Database Audit Logging Solutions
It would be great if the database could keep a snapshot of its state for every change that occurs in its data. This way, you could go back to any point in time and see how the data was at that precise moment just as if you were rewinding a movie. But that way of generating audit logging is obviously impossible; the resulting volume of information and the time it would take to generate the logs would be too high.
Audit logging strategies are based on generating audit trails only for data that can be deleted or modified. Any alteration in them must be audited to roll back changes, query the data in history tables, or track suspicious activity.
There are several popular audit logging techniques, but none of them serve every purpose. The most effective ones are often expensive, resource intensive, or performance degrading. Others are cheaper in terms of resources but are either incomplete, cumbersome to maintain, or require a sacrifice in design quality. Which strategy you choose will depend on the application requirements and the performance limits, resources, and design principles you need to respect.

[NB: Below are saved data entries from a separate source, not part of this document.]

import Summits.RiemannHypothesis.RiemannHypothesis.Theorems.WeilLegendreBlocks136Base
import Summits.RiemannHypothesis.RiemannHypothesis.Theorems.WeilLegendreBlocks136DataDn14
import Literature.NumberTheory.LFunctions.WeilBlockRowsPZ
import HarnessLib

/-!
# Odd Legendre blocks at `nb = 136`: the factored inverse agrees with `D`, rows 20–23

`WeilCert.checkDnRow` for the block base `weilBlocks136Base` with `weilBlocks136Dn/weilBlocks136Ls`, by `decide +kernel`. Pure proof file.
-/

noncomputable section

set_option linter.dupNamespace false

namespace Summit.RiemannHypothesis.RiemannHypothesis.Theorems.EvenWinsBeyondArch

open Literature.NumberTheory.LFunctions

set_option maxHeartbeats 0 in
/-- Row 20 of `Dn/Ls` is row 20 of `D` (odd blocks, `nb = 136`). [folklore] -/
theorem checkDnRow1_20_weilBlocks136 : weilBlocks136Base.checkDnRow weilBlocks136Dn weilBlocks136Ls 1 20 = true := by
  decide +kernel

set_option maxHeartbeats 0 in
/-- Row 21 of `Dn/Ls` is row 21 of `D` (odd blocks, `nb = 136`). [folklore] -/
theorem checkDnRow1_21_weilBlocks136 : weilBlocks136Base.checkDnRow weilBlocks136Dn weilBlocks136Ls 1 21 = true := by
  decide +kernel

set_option maxHeartbeats 0 in
/-- Row 22 of `Dn/Ls` is row 22 of `D` (odd blocks, `nb = 136`). [folklore] -/
theorem checkDnRow1_22_weilBlocks136 : weilBlocks136Base.checkDnRow weilBlocks136Dn weilBlocks136Ls 1 22 = true := by
  decide +kernel

set_option maxHeartbeats 0 in
/-- Row 23 of `Dn/Ls` is row 23 of `D` (odd blocks, `nb = 136`). [folklore] -/
theorem checkDnRow1_23_weilBlocks136 : weilBlocks136Base.checkDnRow weilBlocks136Dn weilBlocks136Ls 1 23 = true := by
  decide +kernel


end Summit.RiemannHypothesis.RiemannHypothesis.Theorems.EvenWinsBeyondArch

Out-of-the-Box Logging Solutions
These audit logging solutions work by intercepting all commands sent to the database and generating a change log in a separate repository. Such programs offer multiple configuration and reporting options to track user actions. They can log all actions and queries sent to a database, even when they come from users with the highest privileges. These tools are optimized to minimize performance impact, but this often comes at a monetary cost.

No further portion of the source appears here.